Итак, антисептика, проведенная не Листеру, а по Пирогову, дала ему, правда в деревне, блестящие результаты. Но почему же таких результатов Пирогов не мог получить в госпитале? На это сам Пирогов дает определенный ответ. В письме на имя Бертенсона из Вишни от 27-го октября 1880 года, Пирогов пишет: «неподвижность поврестатирую, что все раны, язвы, даже отверстия свищей, покрыты серым налетом; у некоторых настоящая госпитальная гангрена; кроме того, есть несколько умирающих пиэмиков и рожистых, почти все лихорадят. В следующие дни вижу, как простые язвы голени поражаются госпитальной гангреной, окружность их распадается, обнажая кость; что ни тронешь ножем, все превращается в гангренозную язву, более тяжелые больные гибнут. Сначала нескольких больных переводят в гангренозные отделения, но всех не переведешь; вскоре отделение превращается в какой то ад».
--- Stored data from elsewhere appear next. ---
import Summits.AtomisticToContinuum.FouriersLaw.Theorems.BondHeatUncertaintyExtensiveSnapshotIrreversibilityEnergyWindowDivergenceHalfExp
import Summits.AtomisticToContinuum.FouriersLaw.Theorems.BondHeatUncertaintyExtensiveSnapshotIrreversibilityEnergyWindowAtomsExpMoment

/-!
# Crux `ExtensiveSnapshotIrreversibility` (stmt-AtomisticToContinuum-9121), fixed-`N` half `K_fix`:
the DIVERGENCE LADDER — the tail atom SPC from window smallness (node «DivergenceLadder», 6/6)

(statement + glue file, theorem-side; decomp-a2c lens-1 «grading / quantitative ladder», gen 89.)

The tail atom SPC `NessOddLogRatioConcentration` of `…EnergyWindowDivergenceAtoms` (superpolynomial
concentration IN PROBABILITY of the odd log-ratio `ψ_δ = φ_δ − φ_δ∘Θ` under the steady state) is
graded against the energy window of the record line (70W–88M):

* `NessOddLogRatioWindowSmall` (LWS) — on every logarithmic energy window `{H ≤ s·log(1/|δ|)}`
  the odd log-ratio is eventually UNIFORMLY SMALL: `|ψ_δ| ≤ η` `μ_T`-a.e. there, for
  `0 < |δ| < δ₀(η, s)`.  No rate, no polynomial envelope, nothing off the window (two-sided, but
  qualitative; any pointwise bound `|ψ_δ| ≤ C|δ|^κ (1+H)^m` with `κ > 0` gives it);
* ★ `nessOddLogRatioConcentration_of_windowSmall` — **A1 ∧ LWS ⟹ SPC**: off the window the steady
  state has mass `μ_δ(H > s' log(1/|δ|)) ≤ C₁ |δ|^{θ s'}` by the uniform exponential moment A1
  (`NessExpMomentBound`, a tree theorem `nessExpMomentBound_holds`) and Chebyshev; choosing
  `θ s' = s + 1` makes it `≤ |δ|ˢ` for `|δ| < 1/(C₁⁺ + 1)`;
* `nessOddLogRatioConcentration_of_windowSmall'` — the same with A1 discharged;
* `snapshotKLUpperExpansion_of_ladder` — the ladder-internal junction
  **`K_fix ⟸ A0 ∧ A2ₚ ∧ LWS ∧ QMD₀`** (`p > 1`; A1 discharged), and
  `snapshotKLUpperExpansion_of_ladder₄` with A4 in place of QMD₀.

No new objects. [folklore]
-/

noncomputable section

namespace Summit.AtomisticToContinuum.FouriersLaw.Theorems.ExtensiveSnapshotIrreversibility.EnergyWindow

open MeasureTheory Filter Topology InformationTheory Real
open scoped ENNReal NNReal
open Literature.MathematicalPhysics.KineticTheory.HeatConduction
open Summit.AtomisticToContinuum.FouriersLaw.Theorems.ExtensiveSnapshotIrreversibility.Negative
open Summit.AtomisticToContinuum.FouriersLaw.Theorems.ExtensiveSnapshotIrreversibility.ClausiusBudget.OddLogDensity

variable {N : ℕ}

/-! ## 1. The window-smallness atom LWS -/

/-- **LWS `NessOddLogRatioWindowSmall` (the odd log-ratio is eventually small on logarithmic energy
windows)**: along every steady-state family (under weak-NESS uniqueness), for `T > 0`, `N ≥ 2`,
every level `η > 0` and every window slope `s`, there is `δ₀ > 0` such that for `0 < |δ| < δ₀` and
EVERY measurable `φ` with `μ_{N,T+δ/2,T−δ/2} = μ_T · e^{φ}`: `|φ(x) − φ(Θx)| ≤ η` for `μ_T`-a.e. `x`
with `H(x) ≤ s · log(1/|δ|)`. [route statement · this cell; NOT a literature fact] -/
def NessOddLogRatioWindowSmall : Prop :=
  ∀ ω₂ lam β γ : ℝ, 0 < ω₂ → 0 < lam → 0 < β → 0 < γ →
    (∀ (N : ℕ) (T_L T_R : ℝ), 0 < T_L → 0 < T_R → ∀ μ ν : Measure (PhaseSpace N),
      (pinnedChain ω₂ lam β γ).IsSteadyState N T_L T_R μ →
      (pinnedChain ω₂ lam β γ).IsSteadyState N T_L T_R ν → μ = ν) →
    ∀ μ : (N : ℕ) → ℝ → ℝ → Measure (PhaseSpace N),
      (∀ (N : ℕ) (T_L T_R : ℝ), 0 < T_L → 0 < T_R →
        (pinnedChain ω₂ lam β γ).IsSteadyState N T_L T_R (μ N T_L T_R)) →
      ∀ T : ℝ, 0 < T → ∀ N : ℕ, 2 ≤ N → ∀ η : ℝ, 0 < η → ∀ s : ℝ,
        ∃ δ₀ : ℝ, 0 < δ₀ ∧
          ∀ δ : ℝ, δ ≠ 0 → |δ| < δ₀ →
            ∀ φ : PhaseSpace N → ℝ, Measurable φ →
              μ N (T + δ / 2) (T - δ / 2) =
                ((pinnedChain ω₂ lam β γ).gibbsMeasure N T).withDensity
                  (fun x => ENNReal.ofReal (Real.exp (φ x))) →
              ∀ᵐ x ∂((pinnedChain ω₂ lam β γ).gibbsMeasure N T),
                (pinnedChain ω₂ lam β γ).hamiltonian N x ≤ s * Real.log (1 / |δ|) →
                  |φ x - φ (x.1, -x.2)| ≤ η

/-! ## 2. A1 ∧ LWS ⟹ SPC -/

/-- **Chebyshev off the window.** For a finite measure `ν` with `∫ e^{θH} dν ≤ C₁` (`θ > 0`) and a
window height `L`: `ν {L < H} ≤ C₁ e^{−θL}` (as a real number). [folklore] -/
theorem measureReal_lt_hamiltonian_le (P : OscillatorChain) (ν : Measure (PhaseSpace N))
    [IsFiniteMeasure ν] {θ C₁ L : ℝ} (hθ : 0 < θ)
    (hI : Integrable (fun x => exp (θ * P.hamiltonian N x)) ν)
    (hC : ∫ x, exp (θ * P.hamiltonian N x) ∂ν ≤ C₁) :
    ν.real {x | L < P.hamiltonian N x} ≤ C₁ / exp (θ * L) := by
  have hmk := mul_meas_ge_le_integral_of_nonneg (ae_of_all _ fun x => (exp_pos _).le) hI
    (exp (θ * L))
  have hsub : {x | L < P.hamiltonian N x} ⊆ {x | exp (θ * L) ≤ exp (θ * P.hamiltonian N x)} :=
    fun x hx => exp_le_exp.2 (mul_le_mul_of_nonneg_left (le_of_lt hx) hθ.le)
  have hmono : ν.real {x | L < P.hamiltonian N x} ≤
      ν.real {x | exp (θ * L) ≤ exp (θ * P.hamiltonian N x)} := measureReal_mono hsub
  rw [le_div_iff₀ (exp_pos _)]
  nlinarith [exp_pos (θ * L)]

/-- ★ **A1 ∧ LWS ⟹ SPC.**  Given `η > 0` and an order `s`, take the window slope `s' = (s+1)/θ`
(`θ` from A1).  For `0 < |δ| < δ₀ := min(δ₁, δ_L, 2T, 1/(C₁⁺+1))` and a representation `φ` at `δ`:
`{η < |ψ|} ⊆ {H > s' log(1/|δ|)}` up to a `μ_T`-null (hence `μ_δ`-null) set by LWS, and
`μ_δ(H > s' log(1/|δ|)) ≤ C₁ |δ|^{θ s'} = C₁ |δ| · |δ|ˢ ≤ |δ|ˢ` by A1 and Chebyshev. [folklore] -/
theorem nessOddLogRatioConcentration_of_windowSmall (h1 : NessExpMomentBound)
    (hL : NessOddLogRatioWindowSmall) : NessOddLogRatioConcentration := by
  intro ω₂ lam β γ hω₂ hlam hβ hγ hU μ hμ T hT N hN η hη s
  obtain ⟨δ₁, θ, C₁, hδ₁, hθ, hA1⟩ := h1 ω₂ lam β γ hω₂ hlam hβ hγ hU μ hμ T hT N hN
  set P := pinnedChain ω₂ lam β γ with hP
  set μT := P.gibbsMeasure N T with hμT
  set s' : ℝ := (s + 1) / θ with hs'
  obtain ⟨δL, hδL, hLW⟩ := hL ω₂ lam β γ hω₂ hlam hβ hγ hU μ hμ T hT N hN η hη s'
  have hC0 : 0 < max C₁ 0 + 1 := by positivity
  refine ⟨min (min δ₁ δL) (min (2 * T) (1 / (max C₁ 0 + 1))), by positivity, ?_⟩
  intro δ hδ0 hδlt φ hφm hrep
  have hδ1 : |δ| < δ₁ := hδlt.trans_le ((min_le_left _ _).trans (min_le_left _ _))
  have hδL' : |δ| < δL := hδlt.trans_le ((min_le_left _ _).trans (min_le_right _ _))
  have hδT : |δ| < 2 * T := hδlt.trans_le ((min_le_right _ _).trans (min_le_left _ _))
  have hδC : |δ| < 1 / (max C₁ 0 + 1) := hδlt.trans_le ((min_le_right _ _).trans (min_le_right _ _))
  have hδpos : 0 < |δ| := abs_pos.2 hδ0
  have hTp : 0 < T + δ / 2 ∧ 0 < T - δ / 2 := by
    constructor <;> cases abs_lt.1 hδT <;> linarith
  haveI : IsProbabilityMeasure (μ N (T + δ / 2) (T - δ / 2)) := (hμ N _ _ hTp.1 hTp.2).1
  obtain ⟨hIexp, hC₁⟩ := hA1 δ hδ0 hδ1
  -- the level set sits off the window, up to a null set
  set L : ℝ := s' * Real.log (1 / |δ|) with hLdef
  have hac : μ N (T + δ / 2) (T - δ / 2) ≪ μT := by
    rw [hrep]
    exact withDensity_absolutelyContinuous _ _
  have hwin : ∀ᵐ x ∂(μ N (T + δ / 2) (T - δ / 2)),
      P.hamiltonian N x ≤ L → |φ x - φ (x.1, -x.2)| ≤ η :=
    hac.ae_le (hLW δ hδ0 hδL' φ hφm hrep)
  have hmono : (μ N (T + δ / 2) (T - δ / 2)) {x | η < |φ x - φ (x.1, -x.2)|} ≤
      (μ N (T + δ / 2) (T - δ / 2)) {x | L < P.hamiltonian N x} := by
    refine measure_mono_ae ?_
    filter_upwards [hwin] with x hx hxA
    have hxA' : η < |φ x - φ (x.1, -x.2)| := hxA
    show L < P.hamiltonian N x
    by_contra hle
    exact absurd (hx (not_lt.1 hle)) (not_le.2 hxA')
  -- Chebyshev with the exponential moment
  have hcheb := measureReal_lt_hamiltonian_le P (μ N (T + δ / 2) (T - δ / 2)) (L := L) hθ hIexp hC₁
  have hexpL : C₁ / exp (θ * L) = C₁ * (|δ| ^ s * |δ|) := by
    have e1 : θ * L = Real.log |δ| * (-(s + 1)) := by
      rw [hLdef, hs', one_div, Real.log_inv]
      field_simp
    rw [e1, ← Real.rpow_def_of_pos hδpos, Real.rpow_neg hδpos.le, div_inv_eq_mul,
      Real.rpow_add hδpos, Real.rpow_one]
  have hsmall : C₁ * (|δ| ^ s * |δ|) ≤ |δ| ^ s := by
    have hsp : 0 ≤ |δ| ^ s := Real.rpow_nonneg hδpos.le s
    have hC1 : C₁ * |δ| ≤ 1 := by
      have h1 : max C₁ 0 * |δ| ≤ 1 := by
        have h2 : |δ| * (max C₁ 0 + 1) < 1 := by rwa [lt_div_iff₀ hC0] at hδC
        nlinarith [le_max_right C₁ 0, hδpos]
      nlinarith [le_max_left C₁ 0, hδpos]
    calc C₁ * (|δ| ^ s * |δ|) = (C₁ * |δ|) * |δ| ^ s := by ring
      _ ≤ 1 * |δ| ^ s := mul_le_mul_of_nonneg_right hC1 hsp
      _ = |δ| ^ s := one_mul _
  have hreal : (μ N (T + δ / 2) (T - δ / 2)).real {x | L < P.hamiltonian N x} ≤ |δ| ^ s := by
    rw [hexpL] at hcheb
    exact hcheb.trans hsmall
  calc (μ N (T + δ / 2) (T - δ / 2)) {x | η < |φ x - φ (x.1, -x.2)|}
      ≤ (μ N (T + δ / 2) (T - δ / 2)) {x | L < P.hamiltonian N x} := hmono
    _ = ENNReal.ofReal ((μ N (T + δ / 2) (T - δ / 2)).real {x | L < P.hamiltonian N x}) := by
        rw [measureReal_def, ENNReal.ofReal_toReal (measure_ne_top _ _)]
    _ ≤ ENNReal.ofReal (|δ| ^ s) := ENNReal.ofReal_le_ofReal hreal

/-- **LWS ⟹ SPC** with A1 discharged by the tree theorem `nessExpMomentBound_holds`. [folklore] -/
theorem nessOddLogRatioConcentration_of_windowSmall' (hL : NessOddLogRatioWindowSmall) :
    NessOddLogRatioConcentration :=
  nessOddLogRatioConcentration_of_windowSmall nessExpMomentBound_holds hL

/-! ## 3. The ladder-internal junctions -/

/-- ★ **`K_fix ⟸ A0 ∧ A2ₚ ∧ LWS ∧ QMD₀`** (`p > 1`; A1 discharged): the divergence-ladder junction
with both new atoms graded one rung up — the tail atom SPC by window smallness LWS, the second-order
atom ΔSharp by differentiability in quadratic mean QMD₀. [folklore] -/
theorem snapshotKLUpperExpansion_of_ladder {p : ℝ} (hp : 1 < p) (h0 : NessGibbsReweighting)
    (h2 : NessOddLogRatioMoment p) (hL : NessOddLogRatioWindowSmall) (hQ : NessSqrtResponseL2) :
    SnapshotKLUpperExpansion :=
  snapshotKLUpperExpansion_of_triangular hp h0 h2 (nessOddLogRatioConcentration_of_windowSmall' hL)
    (nessFlipTriangularSharp_of_sqrtResponseL2 h0 hQ)

/-- **`K_fix ⟸ A0 ∧ A2ₚ ∧ LWS ∧ A4`** (`p > 1`; A1 discharged): the same with the record's response
atom A4 (`nessFlipTriangularSharp_of_linearResponseL2`). [folklore] -/
theorem snapshotKLUpperExpansion_of_ladder₄ {p : ℝ} (hp : 1 < p) (h0 : NessGibbsReweighting)
    (h2 : NessOddLogRatioMoment p) (hL : NessOddLogRatioWindowSmall) (h4 : NessLinearResponseL2) :
    SnapshotKLUpperExpansion :=
  snapshotKLUpperExpansion_of_ladder hp h0 h2 hL (nessSqrtResponseL2_of_linearResponseL2 h4)

end Summit.AtomisticToContinuum.FouriersLaw.Theorems.ExtensiveSnapshotIrreversibility.EnergyWindow

end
Из сопоставления приведенных цитат, становится ясным, какое значение имеет личность хирурга для проведения той или другой идеи. Повидимому, и в госпитале были попытки проводить метод Листера. Об этом говорит присутствие среди медикаментов, употребляемых для перевязок, карболового масла. Но какой же Листер мог бы устоять перед кошмарными условиями нарисованного профес. Вельяминовым ада, во много раз превосходящего своей кошмарностью дантовский ад?

 

С твердой руки Рейера, метод Листера начал завоевывать позиции среди русских хирургов. И в 1878 году в военно-медицинском журнале помещен целый ряд статей, трактующих о методе Листера. Рейер, Бергман, Склифасовский, Борнгаупт, Вельяминов, Беневоленский, Соколов, Кузьмин все приводят убедительные факты защиты метода Листера. И с этого времени, метод Листера стал на твердую почву в России, с которой уже не сошел, а начал совершенствоваться и развиваться, доведя русскую хирургию до тех высот на которых она стоит теперь.